I have used stacks to solve this problem. Example below:
a = 6 5 8 4 7 10 9
10 > 9 a = 6 5 8 4 7 10 b = 9
7 > 10 a = 6 5 8 4 7 b = 9
4 > 7 a = 6 5 8 4 b = 9
8 > 4 a = 6 5 8 b = 9 4
5 > 8 a = 6 5 b = 9 4
6 > 5 a = 6 5 b = 9 4
after this just make a new list with a = a + b.reverse(). Start the process again and exit when list is sorted in reverse order.

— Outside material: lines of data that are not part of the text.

import Literature.Probability.Process.NestedStoppedMartingales
import Mathlib.Topology.CompactOpen
import HarnessLib

/-!
# Continuity of the stopped clock `u ∧ τ` in the path, at paths leaving the level box cleanly

Topic `Literature/Probability/Process`; theorems only (no definition, no named fact). Companion of
`ContinuousHitting.lean` (via `NestedStoppedMartingales.lean`, for the stopped-clock lemma `coe_untopA_min`) (`exitTime u a b`, the first exit of a real process from the open interval
`(a, b)`).  On the path space `C([0, ∞), ℝ)` (compact-open = locally uniform topology) the exit time
of the canonical process, `τ(p) = exitTime (fun t p ↦ p t) a b p`, is NOT a continuous functional of
the path: a path grazing the level `a` from inside and returning has neighbours exiting much later.
It is lower semicontinuous everywhere, and continuous exactly at the paths which, right after their
exit time, visit the complement of the CLOSED interval `[a, b]` ("clean" or transversal exit) — the
condition under which level-stopped martingale observables of lattice curves pass to the scaling
limit (Camia–Newman, PTRF 139 (2007), §5: crossing probabilities of the exploration path stopped on
reaching a level; Billingsley, *Convergence of Probability Measures* (1999), §2, continuity sets).
For every fixed path the levels of unclean exit are local-extremum values, a countable set; so for
a random continuous path all but countably many levels are almost surely clean.  This file proves
the deterministic half:

* `le_untopA_min_coe_of_coe_lt`, `untopA_min_coe_le_of_le_coe` — two inequalities for the stopped
  clock `t ∧ c` read in `ℝ≥0` (`(min ↑t c).untopA`; cf. `coe_untopA_min` of
  `NestedStoppedMartingales.lean`);
* `eventually_coe_lt_exitTime_of_coe_lt` — LOWER SEMICONTINUITY: if `↑v < τ(p₀)` then `↑v < τ(p)`
  for all paths `p` near `p₀` (the image of `[0, v]` is a compact subset of the open interval, and
  `{p | p([0,v]) ⊆ (a,b)}` is a compact-open neighbourhood);
* `eventually_exitTime_le_of_apply_notMem_Icc` — if `p₀ s ∉ [a, b]` then `τ(p) ≤ s` near `p₀`;
* `continuousAt_untopA_min_exitTime` — at a path with a CLEAN exit (or no exit) the stopped clock
  `p ↦ u ∧ τ(p)` is continuous, for every `u`;
* `continuousAt_stoppedClock`, `continuousAt_eval_stoppedClock` — joint continuity in `(u, p)` of
  the stopped clock and of the stopped value `p (u ∧ τ(p))` at `(u, p₀)` for such `p₀`.

## References

* F. Camia, C. M. Newman, *Critical percolation exploration path and SLE₆: a proof of
  convergence*, Probab. Theory Related Fields 139 (2007) 473–519, §5. [CamiaNewman2007]
* P. Billingsley, *Convergence of Probability Measures*, 2nd ed., Wiley (1999), §2.
  [Billingsley1999]
-/

noncomputable section

open MeasureTheory Filter Topology Set
open scoped NNReal ENNReal

namespace Literature.Probability.Process

/-! ### The stopped clock `t ∧ c` read in `ℝ≥0` -/

section Clock

/-- If `↑v < c` then the clock stopped at `c` read at time `t ≥ v` is at least `v`. [folklore] -/
theorem le_untopA_min_coe_of_coe_lt {v t : ℝ≥0} (hvt : v ≤ t) {c : WithTop ℝ≥0}
    (h : (v : WithTop ℝ≥0) < c) : v ≤ (min (t : WithTop ℝ≥0) c).untopA := by
  rw [← WithTop.coe_le_coe, coe_untopA_min]
  exact le_min (WithTop.coe_le_coe.2 hvt) h.le

/-- If `c ≤ ↑s` then the clock stopped at `c` is at most `s`. [folklore] -/
theorem untopA_min_coe_le_of_le_coe (t : ℝ≥0) {s : ℝ≥0} {c : WithTop ℝ≥0}
    (h : c ≤ (s : WithTop ℝ≥0)) : (min (t : WithTop ℝ≥0) c).untopA ≤ s := by
  rw [← WithTop.coe_le_coe, coe_untopA_min]
  exact (min_le_right _ _).trans h

end Clock

/-! ### The exit time of the canonical process on path space -/

section PathSpace

variable {a b : ℝ}

/-- **Lower semicontinuity of the exit time on path space.**  If the path `p₀` is still inside
`(a, b)` on `[0, v]` (`↑v < τ(p₀)`), then so is every path near `p₀` in the compact-open topology.
[cite: Billingsley1999, §2] -/
theorem eventually_coe_lt_exitTime_of_coe_lt {p₀ : C(ℝ≥0, ℝ)} {v : ℝ≥0}
    (hv : (v : WithTop ℝ≥0) < exitTime (fun t (p : C(ℝ≥0, ℝ)) ↦ p t) a b p₀) :
    ∀ᶠ p in 𝓝 p₀, (v : WithTop ℝ≥0) < exitTime (fun t (q : C(ℝ≥0, ℝ)) ↦ q t) a b p := by
  -- `p₀` maps `[0, v]` into the open interval
  have hmaps : MapsTo p₀ (Icc 0 v) (Ioo a b) := fun s hs ↦
    mem_Ioo_of_coe_lt_exitTime (u := fun t (q : C(ℝ≥0, ℝ)) ↦ q t)
      (lt_of_le_of_lt (WithTop.coe_le_coe.2 hs.2) hv)
  filter_upwards [ContinuousMap.eventually_mapsTo isCompact_Icc isOpen_Ioo hmaps] with p hp
  by_contra hle
  rw [not_lt] at hle
  obtain ⟨j, hj, hjmem⟩ := (exitTime_le_coe_iff (u := fun t (q : C(ℝ≥0, ℝ)) ↦ q t)
    (ω := p) p.continuous).1 hle
  exact hjmem (hp ⟨zero_le, hj⟩)

/-- If `p₀ s` lies outside the closed interval `[a, b]`, then every path near `p₀` has exited
`(a, b)` by time `s`. [folklore] -/
theorem eventually_exitTime_le_of_apply_notMem_Icc {p₀ : C(ℝ≥0, ℝ)} {s : ℝ≥0}
    (hs : p₀ s ∉ Icc a b) :
    ∀ᶠ p in 𝓝 p₀, exitTime (fun t (q : C(ℝ≥0, ℝ)) ↦ q t) a b p ≤ s := by
  have hopen : IsOpen {p : C(ℝ≥0, ℝ) | p s ∈ (Icc a b)ᶜ} :=
    isClosed_Icc.isOpen_compl.preimage (continuous_eval_const s)
  filter_upwards [hopen.mem_nhds hs] with p hp
  refine (exitTime_le_coe_iff (u := fun t (q : C(ℝ≥0, ℝ)) ↦ q t) (ω := p) p.continuous).2
    ⟨s, le_rfl, fun h ↦ hp (Ioo_subset_Icc_self h)⟩

/-- **Continuity of the stopped clock at a path with a clean exit.**  Let `τ` be the exit time of
the canonical process of `C([0, ∞), ℝ)` from `(a, b)`.  If the path `p₀` either never exits, or
exits at the finite time `T` CLEANLY — for every `ε > 0` there is `s ∈ (T, T + ε)` with
`p₀ s ∉ [a, b]` — then for every `u` the stopped clock `p ↦ u ∧ τ(p)` (read in `ℝ≥0`) is
continuous at `p₀`. [cite: CamiaNewman2007, §5] -/
theorem continuousAt_untopA_min_exitTime {p₀ : C(ℝ≥0, ℝ)}
    (hclean : ∀ T : ℝ≥0, exitTime (fun t (p : C(ℝ≥0, ℝ)) ↦ p t) a b p₀ = T →
      ∀ ε : ℝ, 0 < ε → ∃ s : ℝ≥0, T < s ∧ (s : ℝ) < T + ε ∧ p₀ s ∉ Icc a b)
    (u : ℝ≥0) :
    ContinuousAt (fun p : C(ℝ≥0, ℝ) ↦
      (min (u : WithTop ℝ≥0) (exitTime (fun t (q : C(ℝ≥0, ℝ)) ↦ q t) a b p)).untopA) p₀ := by
  set τ : C(ℝ≥0, ℝ) → WithTop ℝ≥0 := fun p ↦ exitTime (fun t (q : C(ℝ≥0, ℝ)) ↦ q t) a b p with hτ
  set c : C(ℝ≥0, ℝ) → ℝ≥0 := fun p ↦ (min (u : WithTop ℝ≥0) (τ p)).untopA with hc
  rw [ContinuousAt, Metric.tendsto_nhds]
  intro ε hε
  -- LOWER bound: eventually `c p > c p₀ - ε`
  have hlow : ∀ᶠ p in 𝓝 p₀, (c p₀ : ℝ) - ε < c p := by
    by_cases h0 : (c p₀ : ℝ) - ε < 0
    · exact Eventually.of_forall fun p ↦ h0.trans_le (c p).coe_nonneg
    · rw [not_lt] at h0
      -- `v = c p₀ - ε/2`, a time strictly before the exit of `p₀`
      set v : ℝ≥0 := ⟨(c p₀ : ℝ) - ε / 2, by linarith⟩ with hv
      have hvc : v < c p₀ := by
        rw [← NNReal.coe_lt_coe]
        show (c p₀ : ℝ) - ε / 2 < c p₀
        linarith
      have hvu : v ≤ u := hvc.le.trans (untopA_min_coe_le u (τ p₀))
      have hvτ : (v : WithTop ℝ≥0) < τ p₀ :=
        lt_of_lt_of_le (WithTop.coe_lt_coe.2 hvc) ((coe_untopA_min u (τ p₀)).le.trans
          (min_le_right _ _))
      filter_upwards [eventually_coe_lt_exitTime_of_coe_lt hvτ] with p hp
      have : v ≤ c p := le_untopA_min_coe_of_coe_lt hvu hp
      have hv' : (v : ℝ) = c p₀ - ε / 2 := rfl
      calc (c p₀ : ℝ) - ε < c p₀ - ε / 2 := by linarith
        _ = v := hv'.symm
        _ ≤ c p := NNReal.coe_le_coe.2 this
  -- UPPER bound: eventually `c p < c p₀ + ε`
  have hup : ∀ᶠ p in 𝓝 p₀, (c p : ℝ) < c p₀ + ε := by
    rcases lt_or_ge ((u : WithTop ℝ≥0)) (τ p₀) with hlt | hge
    · -- no exit before `u`: `c p₀ = u ≥ c p`
      have hcu : c p₀ = u := by
        show (min (u : WithTop ℝ≥0) (τ p₀)).untopA = u
        rw [min_eq_left hlt.le]; rfl
      refine Eventually.of_forall fun p ↦ ?_
      rw [hcu]
      have := NNReal.coe_le_coe.2 (untopA_min_coe_le u (τ p))
      linarith
    · -- finite exit `T ≤ u`, clean: a time `s` just after `T` with `p₀ s ∉ [a, b]`
      obtain ⟨T, hT⟩ := WithTop.ne_top_iff_exists.1 (ne_top_of_le_ne_top WithTop.coe_ne_top hge)
      have hcT : c p₀ = T := by
        show (min (u : WithTop ℝ≥0) (τ p₀)).untopA = T
        rw [min_eq_right hge, ← hT]; rfl
      obtain ⟨s, hTs, hsε, hs⟩ := hclean T hT.symm ε hε
      filter_upwards [eventually_exitTime_le_of_apply_notMem_Icc hs] with p hp
      have h1 : c p ≤ s := untopA_min_coe_le_of_le_coe u hp
      calc (c p : ℝ) ≤ s := NNReal.coe_le_coe.2 h1
        _ < T + ε := hsε
        _ = c p₀ + ε := by rw [hcT]
  filter_upwards [hlow, hup] with p h1 h2
  rw [NNReal.dist_eq]
  exact abs_sub_lt_iff.2 ⟨by linarith, by linarith⟩

/-- **Joint continuity of the stopped clock in time and path** at `(u, p₀)` for a path `p₀` with
a clean exit (the clock is `1`-Lipschitz in time). [folklore] -/
theorem continuousAt_stoppedClock {p₀ : C(ℝ≥0, ℝ)}
    (hclean : ∀ T : ℝ≥0, exitTime (fun t (p : C(ℝ≥0, ℝ)) ↦ p t) a b p₀ = T →
      ∀ ε : ℝ, 0 < ε → ∃ s : ℝ≥0, T < s ∧ (s : ℝ) < T + ε ∧ p₀ s ∉ Icc a b)
    (u : ℝ≥0) :
    ContinuousAt (fun q : ℝ≥0 × C(ℝ≥0, ℝ) ↦
      (min (q.1 : WithTop ℝ≥0) (exitTime (fun t (r : C(ℝ≥0, ℝ)) ↦ r t) a b q.2)).untopA)
      (u, p₀) := by
  set τ : C(ℝ≥0, ℝ) → WithTop ℝ≥0 := fun p ↦ exitTime (fun t (q : C(ℝ≥0, ℝ)) ↦ q t) a b p with hτ
  rw [ContinuousAt, Metric.tendsto_nhds]
  intro ε hε
  have h2 : ∀ᶠ p in 𝓝 p₀, dist (min (u : WithTop ℝ≥0) (τ p)).untopA
      (min (u : WithTop ℝ≥0) (τ p₀)).untopA < ε / 2 :=
    Metric.tendsto_nhds.1 (continuousAt_untopA_min_exitTime hclean u) (ε / 2) (half_pos hε)
  have h1 : ∀ᶠ v in 𝓝 u, dist v u < ε / 2 := Metric.ball_mem_nhds u (half_pos hε)
  filter_upwards [h1.prod_nhds h2] with q hq
  obtain ⟨hq1, hq2⟩ := hq
  calc dist (min (q.1 : WithTop ℝ≥0) (τ q.2)).untopA (min (u : WithTop ℝ≥0) (τ p₀)).untopA
      ≤ dist (min (q.1 : WithTop ℝ≥0) (τ q.2)).untopA (min (u : WithTop ℝ≥0) (τ q.2)).untopA +
          dist (min (u : WithTop ℝ≥0) (τ q.2)).untopA (min (u : WithTop ℝ≥0) (τ p₀)).untopA :=
        dist_triangle _ _ _
    _ < ε / 2 + ε / 2 := add_lt_add_of_le_of_lt
        ((dist_untopA_min_coe_le (τ q.2) u q.1).trans hq1.le) hq2
    _ = ε := add_halves ε

/-- **Joint continuity of the stopped value `p (u ∧ τ(p))` in `(u, p)`** at `(u, p₀)` for a path
`p₀` with a clean exit (evaluation is jointly continuous on `C([0, ∞), ℝ) × [0, ∞)`).
[cite: CamiaNewman2007, §5] -/
theorem continuousAt_eval_stoppedClock {p₀ : C(ℝ≥0, ℝ)}
    (hclean : ∀ T : ℝ≥0, exitTime (fun t (p : C(ℝ≥0, ℝ)) ↦ p t) a b p₀ = T →
      ∀ ε : ℝ, 0 < ε → ∃ s : ℝ≥0, T < s ∧ (s : ℝ) < T + ε ∧ p₀ s ∉ Icc a b)
    (u : ℝ≥0) :
    ContinuousAt (fun q : ℝ≥0 × C(ℝ≥0, ℝ) ↦
      q.2 (min (q.1 : WithTop ℝ≥0) (exitTime (fun t (r : C(ℝ≥0, ℝ)) ↦ r t) a b q.2)).untopA)
      (u, p₀) := by
  have hev : Continuous fun z : C(ℝ≥0, ℝ) × ℝ≥0 ↦ z.1 z.2 := continuous_eval
  have h1 : ContinuousAt (fun q : ℝ≥0 × C(ℝ≥0, ℝ) ↦
      (q.2, (min (q.1 : WithTop ℝ≥0) (exitTime (fun t (r : C(ℝ≥0, ℝ)) ↦ r t) a b q.2)).untopA))
      (u, p₀) :=
    continuousAt_snd.prodMk (continuousAt_stoppedClock hclean u)
  exact hev.continuousAt.comp h1

/-- The clean-exit hypothesis holds vacuously when the path never exits. [folklore] -/
theorem clean_of_exitTime_eq_top {p₀ : C(ℝ≥0, ℝ)}
    (htop : exitTime (fun t (p : C(ℝ≥0, ℝ)) ↦ p t) a b p₀ = ⊤) :
    ∀ T : ℝ≥0, exitTime (fun t (p : C(ℝ≥0, ℝ)) ↦ p t) a b p₀ = T →
      ∀ ε : ℝ, 0 < ε → ∃ s : ℝ≥0, T < s ∧ (s : ℝ) < T + ε ∧ p₀ s ∉ Icc a b := by
  intro T hT
  rw [htop] at hT
  exact absurd hT WithTop.top_ne_coe

end PathSpace

end Literature.Probability.Process

end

This still is giving me time exceeded. Any idea?
n = int(input())
first_list = input().split()
first_list = [int(i) for i in first_list]
count = 0
second_list = []
data_1, data_2 = 0, 0
while True:
b = []
if sorted(first_list, reverse=True) == first_list:
break
data_1 = first_list.pop()
for i in range(len(first_list)-1):
data_2 = first_list.pop()
if data_1 > data_2:
pass
elif data_1 < data_2:
second_list.append(data_1)
elif data_1 == data_2:
second_list.append(data_1)
second_list.append(data_2)
data_1 = data_2
if len(first_list)>=1 and data_1 < first_list[0]:
first_list.append(data_1)
second_list.reverse()
first_list = first_list + second_list
count += 1
print(count)
Edited code:
n = int(input())
input = [int(i) for i in input().split()]
count, t_length = 0, 0
cmp = input[0]
while True:
length = len(input)
for i in range(1, length):
if input[i] == -1:
t_length += 1
continue
if input[i] > cmp:
cmp = input[i]
input[i] = -1
else:
t_length += 1
cmp = input[i]
if t_length+1 == length:
break
count += 1
cmp, t_length = input[0], 0
print(count)
I agree with Woot4Moo that something doesn't look right, and I suggest you focus more on stack use (instead of doubly linked lists). See this link to the Stock Span problem which helps detail an O(N) solution for tracking differences in a list of prices. This can be extended with a condition for pesticide.
For example, it'd be filling in the gaps of:
import sys
ps = [int(s) for s in list(sys.stdin)[1].strip().split()]
stack = [ps[0]]
max_days = 0
for i in range(1, len(ps)):
days[i] = 1 if ps[i] > ps[i-1] else 0
# TODO - Logic to update days[i]
while len(stack) > 0 and ps[i] <= stack[-1][1]:
(ps_other, days_other) = stack.pop()
stack.append((ps[i], days[i])
max_days = max(max_days, days[i])
print(max_days)
I quickly implemented in O(N^2), and found 80% of tests pass (the rest timing out), so more cleverly using the stack according to the link above should do the job.
import collections
import sys
ps = [int(s) for s in list(sys.stdin)[1].strip().split()]
ps_prev = []
days = 0
while collections.Counter(ps_prev) != collections.Counter(ps):
ps_prev = ps[:]
i = len(ps) - 1
while i > 0:
if ps[i] > ps[i-1]:
ps.pop(i)
i -= 1
days += 1
print(days - 1)
Edit: note that the sketchy sys.stdin use is to cater for the HackerRank test input.
Sorting is N log N and your data structure seems wrong to me. Why would you not use a doubly linked list since the requirement is that it is the left most neighbor. You would simply dereference the pointers that died.